The SEC sought the criminal prosecution of CAP officers and directors for unauthorized sale of pre-need plans in violation of the Securities Regulation Code (SRC).
"After a careful and painstaking perusal of the affidavits that were submitted by the parties, this office finds that there is no probable cause sufficient to indict the respondents for the alleged violations of the SRC," the DOJ said in its order.
"Evidently, the complainant failed to point out or ascribe any specific act that would show respondents involvement or participation in the supposed violations of the SRC by CAP.
It is fairly evident that the complainant merely resorted to abstract and general avements on the duties of the board of directors and officers under the Corporation Code and the CAP Manual of Governance, "the Justice Department further said.

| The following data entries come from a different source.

import Summits.BirchSwinnertonDyer.BirchSwinnertonDyer.Theorems.ErratumRoadFiveEulerHalfPotMultTwinDefs
import Summits.BirchSwinnertonDyer.BirchSwinnertonDyer.Theses.ErratumRoadFive
import HarnessLib

/-!
# The served-class target is a SUB-STATEMENT of crux 19715 (companion of
# `Theorems/ErratumRoadFiveEulerHalfPotMultTwinDefs.lean`; LEAD g7 spec bbb507f02f0120c2, theorem part)

`eulerHalfPOnlyMultPotMultTwinAtFive_of_crux`: the crux `Theses.ErratumRoadFive.EulerHalfNotRamNoInertSetAtFive`
(stmt-BirchSwinnertonDyer-19715) implies `EulerHalfPotMultTwin.EulerHalfPOnlyMultPotMultTwinAtFive` — a
pair whose only multiplicative prime is `p` has no even set `S ∋ p` of multiplicative primes, so the crux's
«no inert-set datum» hypothesis holds (the served prime `q` is not even used). Hence the served-class item
lies inside 19715's cone and is closed by any proof of 19715; the converse fails on the potentially-good-only
complement (e.g. the rung (605a1, 5)). Kept OUT of the Defs module so that module stays importable from the
route file (no import cycle). THEOREM ONLY; no summit statement is touched; BSD is proved for no curve.
-/

set_option autoImplicit false
-- D-0017: single-problem summit, so `Summit.BirchSwinnertonDyer.BirchSwinnertonDyer.…` repeats a namespace BY DESIGN.
set_option linter.dupNamespace false

noncomputable section

open scoped Classical

open WeierstrassCurve Literature.NumberTheory.EllipticCurves
  Literature.NumberTheory.EllipticCurves.Rank1Residual
  Literature.NumberTheory.EllipticCurves.Rank1Residual.Typed
  Summit.BirchSwinnertonDyer.Rank1Residual

namespace Summit.BirchSwinnertonDyer.BirchSwinnertonDyer.Theorems.EulerHalfPotMultTwin

/-- **The served-class target is a sub-statement of the crux `EulerHalfNotRamNoInertSetAtFive`**
(item stmt-BirchSwinnertonDyer-19715): when `p` is the only multiplicative prime, every finite set
`S ∋ p` of multiplicative primes is `{p}`, of odd cardinality, so the crux's «no inert-set datum»
hypothesis holds and the crux applies (the served prime `q` is not used). [folklore] -/
theorem eulerHalfPOnlyMultPotMultTwinAtFive_of_crux
    (h : Summit.BirchSwinnertonDyer.BirchSwinnertonDyer.Theses.ErratumRoadFive.EulerHalfNotRamNoInertSetAtFive) :
    EulerHalfPOnlyMultPotMultTwinAtFive := by
  intro W _ _ p _ hX hp5 hρ hnram hc honly _ _ _
  refine h W p hX hp5 hρ hnram hc ?_
  rintro ⟨S, hSmult, hSeven, hpS, -, -⟩
  have hS : S = {p} := by
    refine Finset.Subset.antisymm ?_ (Finset.singleton_subset_iff.mpr hpS)
    intro ℓ hℓ
    obtain ⟨hℓp, hℓm⟩ := hSmult ℓ hℓ
    exact Finset.mem_singleton.mpr (@honly ℓ hℓp hℓm)
  rw [hS, Finset.card_singleton] at hSeven
  exact Nat.not_even_one hSeven

end Summit.BirchSwinnertonDyer.BirchSwinnertonDyer.Theorems.EulerHalfPotMultTwin

end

Hubert Guevara, head of the SECs Compliance and Enforcement Department, said while they have not yet received a copy of the order, the SEC will file a motion for reconsideration or a petition for review before the DOJ.
According to the DOJ, the petition suffers from "vagueness and generalization."
"The complainants mere assumption that CAPs officers and directors have done something illegal or criminal or have participated in the alleged SRC violation, if any, merely by virtue of their being officers or directors of CAP, cannot properly establish probable cause much less prevail over the constitutional presumption of innocence," the DOJ said.
"Well-entrenched is the rule in a preliminary investigation, the complainant must present evidence to support his accusations against the respondent.
It is a well-settled rule that the purpose of a preliminary investigation is to secure the innocent against hasty, malicious and oppressive prosecution and to protect him from an open and public accusation of crime, from the trouble, expense and anxiety of a public trial and also to protect the state from useless and expensive trials," the DOJ added.
The Justice Department likewise concurred with CAPs view that its directors and officers are merely members of the board of directors of CAP and their duty was principally to attend the board meetings and to participate in the laying out of policies and the general management of the business affairs of CAP.
"Furthermore, this panel of prosecutors is of the view that complainant failed to rebut respondents allegation that the alleged unauthorized issuance and sale of pre-need plans from June to August 2001 was never discussed nor brought up in the CAP board meetings and that no board resolution was ever passed approving the alleged sale or pre-need plans for the aforementioned periods."
"Complainant should have been aware of this considering that during these periods there were always representatives from the SEC during the board meetings. However, instead of meeting respondents allegation squarely, complainant conveniently argued that the records of voting and/or minutes of the board meetings of the board of directors are all internal records of CAP and that only during a full-blown trial, when the minute books of the corporation is subpoenaed by the trial court from the corporate secretary and testimonies given thereon, can all parties verify the truth of the statements made by respondents that they did not meet nor vote on the sale of unregistered plans," the order further said.
The DOJ said while there appears to be some plans sold in excess of the authorized amount, these circumstances "do not give rise to a culpable violation of the SRC."
"The SEC is the regulatory body charged with the implementation of the SRC and in implementing the rules which govern the pre-need industry. Even while it already knew that CAP had oversold some pre-need plans, the SEC did not consider the sales to be unlawful or to have been made in violation of the SRC," the Justice Department said.